00:00:22 Russia's security service, the FSB, has shut down parts of a special surveillance system that protects Vladimir Putin and his inner circle. Engineers pulled it offline, combed through it, and only switched it back on after they had sealed it off from the open internet.
00:00:38 The trigger, according to the FT's sources, was the killing of Khamenei — and what it revealed about how artificial intelligence can be turned loose on closed-circuit camera footage to hunt a specific human being. Let me walk through what Israel actually did, because the mechanics are the whole story.
00:00:55 Iran, over the past decade, built a vast network of cameras across its cities. A lot of that network exists to control dissent — to watch protesters, to recognize faces at checkpoints, and to keep a population legible to the state. Israeli intelligence got into that footage and pointed modern AI at it.
00:01:13 Not to watch one feed, but to digest millions of hours from thousands of cameras at once: to map the geography of Tehran, to learn the movement patterns of senior officials' bodyguards, to spot the small repeated tells that mark a convoy or a safe house, and then to isolate one man from the noise.
00:01:30 American intelligence, according to earlier CNN reporting, fed into the same plot. The camera grid Iran built to surveil its own people became the sensor array used to kill its supreme leader. That's the part Moscow understood instantly. The director of the FSB, Alexander Bortnikov, warned regional security chiefs that Russia's own surveillance apparatus had flipped from an asset into a liability.

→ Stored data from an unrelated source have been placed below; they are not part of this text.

import Literature.NumberTheory.ModularForms.QAsymptoticsTheta
import HarnessLib

/-!
# Fourth-order asymptotics of `θ(τ/2,τ), U, V, W, λ` at `i∞` (CKMRV (2.8)–(2.9))

Cohn–Kumar–Miller–Radchenko–Viazovska, arXiv:1902.05438, §2.1.2: (2.8)
`U = 1 + 8q^{1/2} + 24q + 32q^{3/2} + 24q² + ⋯`, `V = 16q^{1/2} + 64q^{3/2} + 96q^{5/2} + ⋯`,
`W = 1 − 8q^{1/2} + 24q − 32q^{3/2} + 24q² − ⋯`; (2.9) `λ = 16q^{1/2} − 128q + 704q^{3/2} − 3072q² + ⋯`.

Everything below is proved, as `IsBigO` statements along `atImInfty` (`q^{1/2} = qhalf`,
`‖qhalf‖ = expDecayHalf = e^{−πy}`):
* `norm_jacobiTheta₂_half_sub_four_le`: `‖θ(τ/2,τ) − 2 − 2e^{2πiτ}‖ ≤ e^{−6π Im τ}·K` for `Im τ ≥ 1`
  (`θ(τ/2, τ) = Σ_n e^{πi(n²+n)τ} = 2 + 2q + 2q³ + ⋯`), and `jacobiTheta₂_half_fourth_order`;
* `thetaU_fourth_order`: `U − 1 − 8q^{1/2} − 24q − 32q^{3/2} = O(e^{−4πy})`; `thetaW_fourth_order`;
  `thetaV_fourth_order`: `V − 16q^{1/2} − 64q^{3/2} = O(e^{−5πy})`;
* `modularLambda_fourth_order`: `λ − 16q^{1/2} + 128q − 704q^{3/2} = O(e^{−4πy})`.

## References

* H. Cohn, A. Kumar, S. D. Miller, D. Radchenko, M. Viazovska, Ann. of Math. 196 (2022),
  arXiv:1902.05438, §2.1.2 (2.8)–(2.9). [CohnEtAl2019]
-/

noncomputable section

open Complex hiding I
open Filter Topology Asymptotics ModularForm SlashInvariantForm
open UpperHalfPlane hiding I
open Complex (I)
open scoped Real MatrixGroups ModularForm Manifold

namespace Literature.NumberTheory.ModularForms

open Literature.NumberTheory.EllipticCurves.JacobiThetaNull (theta2 theta3 theta4 norm_sub_sum_le majorant
  summable_majorant majorant_nonneg exp_sq_add_le_majorant norm_jacobiTheta₂_term_half tendsto_jacobiTheta₂_half)

/-! ## `θ(τ/2, τ) = 2 + 2q + O(q³)` -/

/-- Off `{0, −1, 1, −2}`, `n² + n ≥ 6`. [folklore] -/
theorem six_le_sq_add_self {n : ℤ} (hn : n ∉ ({0, -1, 1, -2} : Finset ℤ)) : (6 : ℝ) ≤ (n : ℝ) ^ 2 + n := by
  have hn' : n ≠ 0 ∧ n ≠ -1 ∧ n ≠ 1 ∧ n ≠ -2 := by simpa using hn
  have : (6 : ℤ) ≤ n ^ 2 + n := by
    rcases le_or_gt 2 n with h | h
    · nlinarith
    · have : n ≤ -3 := by omega
      nlinarith
  exact_mod_cast this

/-- `e^{−πwy} ≤ e^{−6πy} e^{6π} e^{−πw}` for `w ≥ 6`, `y ≥ 1`. [folklore] -/
theorem exp_weight_le_six {w y : ℝ} (hw : 6 ≤ w) (hy : 1 ≤ y) :
    Real.exp (-π * w * y) ≤ Real.exp (-6 * π * y) * (Real.exp (6 * π) * Real.exp (-π * w)) := by
  rw [← Real.exp_add, ← Real.exp_add, Real.exp_le_exp]
  nlinarith [Real.pi_pos, mul_nonneg (sub_nonneg.2 hw) (sub_nonneg.2 hy)]

/-- **`‖θ(τ/2, τ) − 2 − 2e^{2πiτ}‖ ≤ e^{−6π Im τ}·(e^{6π}Σ majorant)`** for `Im τ ≥ 1`: the terms
`n = 0, −1` contribute `1 + 1`, the terms `n = 1, −2` contribute `q + q`, and the rest have
`n² + n ≥ 6`. [cite: CohnEtAl2019, §2.1.2 (2.8)] -/
theorem norm_jacobiTheta₂_half_sub_four_le {τ : ℂ} (hτ : 1 ≤ τ.im) :
    ‖jacobiTheta₂ (τ / 2) τ - (2 + 2 * cexp (2 * π * I * τ))‖ ≤
      Real.exp (-6 * π * τ.im) * (Real.exp (6 * π) * ∑' n : ℤ, majorant 0 n) := by
  have hτ0 : 0 < τ.im := by linarith
  have ht := hasSum_jacobiTheta₂_term (τ / 2) hτ0
  have hz : (τ / 2).im = τ.im / 2 := by simp
  have e0 : jacobiTheta₂_term 0 (τ / 2) τ = 1 := by simp [jacobiTheta₂_term]
  have e1 : jacobiTheta₂_term (-1) (τ / 2) τ = 1 := by
    rw [jacobiTheta₂_term, show (2 * π * I * ((-1 : ℤ) : ℂ) * (τ / 2) + π * I * ((-1 : ℤ) : ℂ) ^ 2 * τ) = 0 by
      push_cast; ring, Complex.exp_zero]
  have e2 : jacobiTheta₂_term 1 (τ / 2) τ = cexp (2 * π * I * τ) := by
    rw [jacobiTheta₂_term]; congr 1; push_cast; ring
  have e3 : jacobiTheta₂_term (-2) (τ / 2) τ = cexp (2 * π * I * τ) := by
    rw [jacobiTheta₂_term]; congr 1; push_cast; ring
  have hsum : ∑ n ∈ ({0, -1, 1, -2} : Finset ℤ), jacobiTheta₂_term n (τ / 2) τ = 2 + 2 * cexp (2 * π * I * τ) := by
    rw [Finset.sum_insert (by decide), Finset.sum_insert (by decide), Finset.sum_pair (by decide), e0, e1, e2, e3]
    ring
  have hb : HasSum (fun n => Real.exp (-6 * π * τ.im) * (Real.exp (6 * π) * majorant 0 n))
      (Real.exp (-6 * π * τ.im) * (Real.exp (6 * π) * ∑' n : ℤ, majorant 0 n)) :=
    ((summable_majorant 0).hasSum.mul_left _).mul_left _
  have := norm_sub_sum_le ht {0, -1, 1, -2} hb
    (fun n => mul_nonneg (Real.exp_pos _).le (mul_nonneg (Real.exp_pos _).le (majorant_nonneg 0 n)))
    (fun n hn => by
      rw [norm_jacobiTheta₂_term_half hz, majorant, pow_zero, one_mul]
      refine (exp_weight_le_six (six_le_sq_add_self hn) hτ).trans ?_
      exact mul_le_mul_of_nonneg_left (mul_le_mul_of_nonneg_left (exp_sq_add_le_majorant n)
        (Real.exp_pos _).le) (Real.exp_pos _).le)
  rwa [hsum] at this

/-- Along `atImInfty`: **`θ(τ/2,τ) − 2 − 2q = O(e^{−6πy})`**. [cite: CohnEtAl2019, §2.1.2 (2.8)] -/
theorem jacobiTheta₂_half_fourth_order :
    (fun τ : ℍ => jacobiTheta₂ ((τ : ℂ) / 2) τ - 2 - 2 * qfun τ) =O[atImInfty] fun τ => expDecayHalf τ ^ 6 := by
  refine IsBigO.of_bound (Real.exp (6 * π) * ∑' n : ℤ, majorant 0 n) ?_
  rw [Filter.Eventually, atImInfty_mem]
  refine ⟨1, fun τ hτ => ?_⟩
  have h := norm_jacobiTheta₂_half_sub_four_le (τ := (τ : ℂ)) (by simpa using hτ)
  simp only [Set.mem_setOf_eq]
  rw [show jacobiTheta₂ ((τ : ℂ) / 2) τ - 2 - 2 * qfun τ = jacobiTheta₂ ((τ : ℂ) / 2) τ - (2 + 2 * cexp (2 * π * I * τ)) by
    rw [qfun]; ring]
  have h6 : expDecayHalf τ ^ 6 = Real.exp (-6 * π * τ.im) := by
    rw [expDecayHalf, ← Real.exp_nat_mul]; congr 1; push_cast; ring
  rw [Real.norm_of_nonneg (pow_nonneg (expDecayHalf_pos τ).le 6), h6]
  have him : ((τ : ℂ)).im = τ.im := UpperHalfPlane.coe_im τ
  rw [him] at h
  linarith

/-! ## `U`, `W`, `V` to fourth order -/

/-- `qhalf_isBigO_one` (auxiliary). [folklore] -/
theorem qhalf_isBigO_one : (fun τ => qhalf τ) =O[atImInfty] fun _ : ℍ => (1 : ℝ) :=
  IsBigO.of_bound 1 (Eventually.of_forall fun τ => by simp [norm_qhalf, expDecayHalf_le_one τ])

/-- **`U − 1 − 8q^{1/2} − 24q − 32q^{3/2} = O(e^{−4πy})`** (CKMRV (2.8)), from `θ₀₀ = 1 + 2q^{1/2} + O(e^{−4πy})`.
[cite: CohnEtAl2019, §2.1.2 (2.8)] -/
theorem thetaU_fourth_order :
    (fun τ : ℍ => thetaU τ - 1 - 8 * qhalf τ - 24 * qhalf τ ^ 2 - 32 * qhalf τ ^ 3) =O[atImInfty]
      fun τ => expDecayHalf τ ^ 4 := by
  have hr := theta3_second_order
  have hq1 := qhalf_isBigO_one
  have hr1 : (fun τ : ℍ => theta3 τ - 1 - 2 * qhalf τ) =O[atImInfty] fun _ : ℍ => (1 : ℝ) :=
    hr.trans (IsBigO.of_bound 1 (Eventually.of_forall fun τ => by
      rw [Real.norm_of_nonneg (pow_nonneg (expDecayHalf_pos τ).le _), norm_one, one_mul]
      exact pow_le_one₀ (expDecayHalf_pos τ).le (expDecayHalf_le_one τ)))
  set R : ℍ → ℂ := fun τ => theta3 τ - 1 - 2 * qhalf τ with hR
  -- `(1+2b+r)⁴ − 1 − 8b − 24b² − 32b³ = r(4(1+2b)³ + 6(1+2b)²r + 4(1+2b)r² + r³) + 16b⁴`
  have hform : ∀ τ : ℍ, thetaU τ - 1 - 8 * qhalf τ - 24 * qhalf τ ^ 2 - 32 * qhalf τ ^ 3 =
      R τ * (4 * (1 + 2 * qhalf τ) ^ 3 + 6 * (1 + 2 * qhalf τ) ^ 2 * R τ + 4 * (1 + 2 * qhalf τ) * R τ ^ 2 + R τ ^ 3)
        + 16 * (qhalf τ * qhalf τ * (qhalf τ * qhalf τ)) := by
    intro τ
    rw [thetaU_apply, show theta3 (τ : ℂ) = 1 + 2 * qhalf τ + R τ by rw [hR]; ring]
    ring
  have hb1 : (fun τ => 1 + 2 * qhalf τ) =O[atImInfty] fun _ : ℍ => (1 : ℝ) :=
    (isBigO_const_const (1 : ℂ) one_ne_zero _).add (hq1.const_mul_left 2)
  have hP : (fun τ => 4 * (1 + 2 * qhalf τ) ^ 3 + 6 * (1 + 2 * qhalf τ) ^ 2 * R τ + 4 * (1 + 2 * qhalf τ) * R τ ^ 2 + R τ ^ 3)
      =O[atImInfty] fun _ : ℍ => (1 : ℝ) := by
    have c3 : (fun τ => (1 + 2 * qhalf τ) ^ 3) =O[atImInfty] fun _ : ℍ => (1 : ℝ) := by
      simpa [pow_succ] using (isBigO_mul_of_isBigO_one (isBigO_mul_of_isBigO_one hb1 hb1) hb1)
    have c2 : (fun τ => (1 + 2 * qhalf τ) ^ 2) =O[atImInfty] fun _ : ℍ => (1 : ℝ) := by
      simpa [sq] using isBigO_mul_of_isBigO_one hb1 hb1
    have r2 : (fun τ => R τ ^ 2) =O[atImInfty] fun _ : ℍ => (1 : ℝ) := by simpa [sq] using isBigO_mul_of_isBigO_one hr1 hr1
    have r3 : (fun τ => R τ ^ 3) =O[atImInfty] fun _ : ℍ => (1 : ℝ) := by
      simpa [pow_succ] using isBigO_mul_of_isBigO_one (isBigO_mul_of_isBigO_one hr1 hr1) hr1
    have t1 := c3.const_mul_left 4
    have t2 : (fun τ => 6 * (1 + 2 * qhalf τ) ^ 2 * R τ) =O[atImInfty] fun _ : ℍ => (1 : ℝ) := by
      simpa [mul_assoc] using (isBigO_mul_of_isBigO_one c2 hr1).const_mul_left 6
    have t3 : (fun τ => 4 * (1 + 2 * qhalf τ) * R τ ^ 2) =O[atImInfty] fun _ : ℍ => (1 : ℝ) := by
      simpa [mul_assoc] using (isBigO_mul_of_isBigO_one hb1 r2).const_mul_left 4
    exact ((t1.add t2).add t3).add r3
  have hbb : (fun τ => qhalf τ * qhalf τ * (qhalf τ * qhalf τ)) =O[atImInfty] fun τ => expDecayHalf τ ^ 4 := by
    have h2 : (fun τ => qhalf τ * qhalf τ) =O[atImInfty] fun τ => expDecayHalf τ ^ 2 := by
      simpa [sq] using qhalf_isBigO.mul qhalf_isBigO
    have := h2.mul h2
    exact this.congr_right fun τ => by ring
  have t1 : (fun τ => R τ * (4 * (1 + 2 * qhalf τ) ^ 3 + 6 * (1 + 2 * qhalf τ) ^ 2 * R τ + 4 * (1 + 2 * qhalf τ) * R τ ^ 2 + R τ ^ 3))
      =O[atImInfty] fun τ => expDecayHalf τ ^ 4 := by simpa using hr.mul hP
  exact (t1.add (hbb.const_mul_left 16)).congr' (Eventually.of_forall fun τ => by beta_reduce; rw [hform τ])
    EventuallyEq.rfl

/-- **`W − 1 + 8q^{1/2} − 24q + 32q^{3/2} = O(e^{−4πy})`** (CKMRV (2.8)), via `W(τ) = U(τ+1)`.
[cite: CohnEtAl2019, §2.1.2 (2.8)] -/
theorem thetaW_fourth_order :
    (fun τ : ℍ => thetaW τ - 1 + 8 * qhalf τ - 24 * qhalf τ ^ 2 + 32 * qhalf τ ^ 3) =O[atImInfty]
      fun τ => expDecayHalf τ ^ 4 := by
  have h := thetaU_fourth_order.comp_tendsto (tendsto_vadd_atImInfty 1)
  refine (h.congr_left fun τ => ?_).congr_right fun τ => ?_
  · simp only [Function.comp_apply, thetaW_eq_thetaU_vadd, qhalf_vadd_one]; ring
  · simp only [Function.comp_apply, expDecayHalf_vadd]

/-- **`V − 16q^{1/2} − 64q^{3/2} = O(e^{−5πy})`** (CKMRV (2.8)), from `V = q^{1/2}θ(τ/2,τ)⁴` and
`θ(τ/2,τ) = 2 + 2q + O(e^{−6πy})`. [cite: CohnEtAl2019, §2.1.2 (2.8)] -/
theorem thetaV_fourth_order :
    (fun τ : ℍ => thetaV τ - 16 * qhalf τ - 64 * qhalf τ ^ 3) =O[atImInfty] fun τ => expDecayHalf τ ^ 5 := by
  have hJ := jacobiTheta₂_half_fourth_order
  have hq1 := qhalf_isBigO_one
  have hq := qhalf_isBigO
  have hJ1 : (fun τ : ℍ => jacobiTheta₂ ((τ : ℂ) / 2) τ - 2 - 2 * qfun τ) =O[atImInfty] fun _ : ℍ => (1 : ℝ) :=
    hJ.trans (IsBigO.of_bound 1 (Eventually.of_forall fun τ => by
      rw [Real.norm_of_nonneg (pow_nonneg (expDecayHalf_pos τ).le _), norm_one, one_mul]
      exact pow_le_one₀ (expDecayHalf_pos τ).le (expDecayHalf_le_one τ)))
  have hqq1 : (fun τ => qfun τ) =O[atImInfty] fun _ : ℍ => (1 : ℝ) :=
    IsBigO.of_bound 1 (Eventually.of_forall fun τ => by simp [norm_qfun, expDecay_le_one τ])
  set Sfun : ℍ → ℂ := fun τ => jacobiTheta₂ ((τ : ℂ) / 2) τ - 2 - 2 * qfun τ with hS
  -- `V − 16b − 64b³ = b·[(2+2q+S)⁴ − (2+2q)⁴] + b·[(2+2q)⁴ − 16 − 64q]`, `q = b²`
  have hform : ∀ τ : ℍ, thetaV τ - 16 * qhalf τ - 64 * qhalf τ ^ 3 =
      qhalf τ * (Sfun τ * (4 * (2 + 2 * qfun τ) ^ 3 + 6 * (2 + 2 * qfun τ) ^ 2 * Sfun τ + 4 * (2 + 2 * qfun τ) * Sfun τ ^ 2 + Sfun τ ^ 3))
      + qhalf τ * (qfun τ * qfun τ) * (96 + 64 * qfun τ + 16 * qfun τ ^ 2) := by
    intro τ
    rw [thetaV_eq_qhalf_mul, show jacobiTheta₂ ((τ : ℂ) / 2) τ = 2 + 2 * qfun τ + Sfun τ by rw [hS]; ring, ← qhalf_sq]
    ring
  have hb1 : (fun τ => 2 + 2 * qfun τ) =O[atImInfty] fun _ : ℍ => (1 : ℝ) :=
    (isBigO_const_const (2 : ℂ) one_ne_zero _).add (hqq1.const_mul_left 2)
  have hP : (fun τ => 4 * (2 + 2 * qfun τ) ^ 3 + 6 * (2 + 2 * qfun τ) ^ 2 * Sfun τ + 4 * (2 + 2 * qfun τ) * Sfun τ ^ 2 + Sfun τ ^ 3)
      =O[atImInfty] fun _ : ℍ => (1 : ℝ) := by
    have c3 : (fun τ => (2 + 2 * qfun τ) ^ 3) =O[atImInfty] fun _ : ℍ => (1 : ℝ) := by
      simpa [pow_succ] using (isBigO_mul_of_isBigO_one (isBigO_mul_of_isBigO_one hb1 hb1) hb1)
    have c2 : (fun τ => (2 + 2 * qfun τ) ^ 2) =O[atImInfty] fun _ : ℍ => (1 : ℝ) := by
      simpa [sq] using isBigO_mul_of_isBigO_one hb1 hb1
    have r2 : (fun τ => Sfun τ ^ 2) =O[atImInfty] fun _ : ℍ => (1 : ℝ) := by simpa [sq] using isBigO_mul_of_isBigO_one hJ1 hJ1
    have r3 : (fun τ => Sfun τ ^ 3) =O[atImInfty] fun _ : ℍ => (1 : ℝ) := by
      simpa [pow_succ] using isBigO_mul_of_isBigO_one (isBigO_mul_of_isBigO_one hJ1 hJ1) hJ1
    have t2 : (fun τ => 6 * (2 + 2 * qfun τ) ^ 2 * Sfun τ) =O[atImInfty] fun _ : ℍ => (1 : ℝ) := by
      simpa [mul_assoc] using (isBigO_mul_of_isBigO_one c2 hJ1).const_mul_left 6
    have t3 : (fun τ => 4 * (2 + 2 * qfun τ) * Sfun τ ^ 2) =O[atImInfty] fun _ : ℍ => (1 : ℝ) := by
      simpa [mul_assoc] using (isBigO_mul_of_isBigO_one hb1 r2).const_mul_left 4
    exact (((c3.const_mul_left 4).add t2).add t3).add r3
  have t1 : (fun τ => qhalf τ * (Sfun τ * (4 * (2 + 2 * qfun τ) ^ 3 + 6 * (2 + 2 * qfun τ) ^ 2 * Sfun τ +
      4 * (2 + 2 * qfun τ) * Sfun τ ^ 2 + Sfun τ ^ 3))) =O[atImInfty] fun τ => expDecayHalf τ ^ 5 := by
    have h7 : (fun τ => qhalf τ * (Sfun τ * (4 * (2 + 2 * qfun τ) ^ 3 + 6 * (2 + 2 * qfun τ) ^ 2 * Sfun τ +
        4 * (2 + 2 * qfun τ) * Sfun τ ^ 2 + Sfun τ ^ 3))) =O[atImInfty] fun τ => expDecayHalf τ ^ 7 := by
      have := hq.mul (hJ.mul hP)
      exact this.congr_right fun τ => by ring
    exact h7.trans (expDecayHalf_pow_isBigO_pow (by norm_num))
  have t2 : (fun τ => qhalf τ * (qfun τ * qfun τ) * (96 + 64 * qfun τ + 16 * qfun τ ^ 2)) =O[atImInfty]
      fun τ => expDecayHalf τ ^ 5 := by
    have hqf : (fun τ => qfun τ) =O[atImInfty] fun τ => expDecayHalf τ ^ 2 :=
      IsBigO.of_bound 1 (Eventually.of_forall fun τ => by
        rw [norm_qfun, expDecay_eq_sq, Real.norm_of_nonneg (sq_nonneg _), one_mul])
    have hb : (fun τ => 96 + 64 * qfun τ + 16 * qfun τ ^ 2) =O[atImInfty] fun _ : ℍ => (1 : ℝ) := by
      have c2 : (fun τ => qfun τ ^ 2) =O[atImInfty] fun _ : ℍ => (1 : ℝ) := by simpa [sq] using isBigO_mul_of_isBigO_one hqq1 hqq1
      exact ((isBigO_const_const (96 : ℂ) one_ne_zero _).add (hqq1.const_mul_left 64)).add (c2.const_mul_left 16)
    have := (hq.mul (hqf.mul hqf)).mul hb
    exact this.congr_right fun τ => by ring
  exact (t1.add t2).congr' (Eventually.of_forall fun τ => by beta_reduce; rw [hform τ]) EventuallyEq.rfl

00:01:54 Remember the scale here — Moscow runs something like three hundred thousand cameras pointed at its citizens. The system protecting Putin is separate from that, more guarded, but the lesson cut across both. The tools an authoritarian state builds to watch everyone are also, it turns out, a high-resolution map of the watchers themselves.
00:02:13 Point a capable model at that map and the hunter becomes findable. Here's what I take from it, and I'll name it as opinion. We've spent years talking about AI surveillance as a problem for the surveilled — for the protester, the dissident, the ordinary person logged by a face-recognition camera at a train station.
00:02:32 That concern is legitimate, and it still holds. But this story flips the polarity. Every state, and increasingly every city, that has wired its streets to watch its citizens has also built a targeting database it doesn't fully control. The footage outlives the intent.
00:02:47 Iran collected those images to project power inward. With the right model and the right access, that same archive projects power right back at the people who own it. There's a sober second-order point under this. None of what Israel did required some exotic, classified super-weapon.
00:03:04 It required access to camera feeds and a model good enough to find structure in an ocean of video. Both of those are getting cheaper and more widespread every quarter. So when you hear a mayor or an interior ministry justify another ten thousand cameras on the grounds of safety, the full accounting now includes a line that didn't exist a few years ago: you're building infrastructure that a capable adversary can read better than you can.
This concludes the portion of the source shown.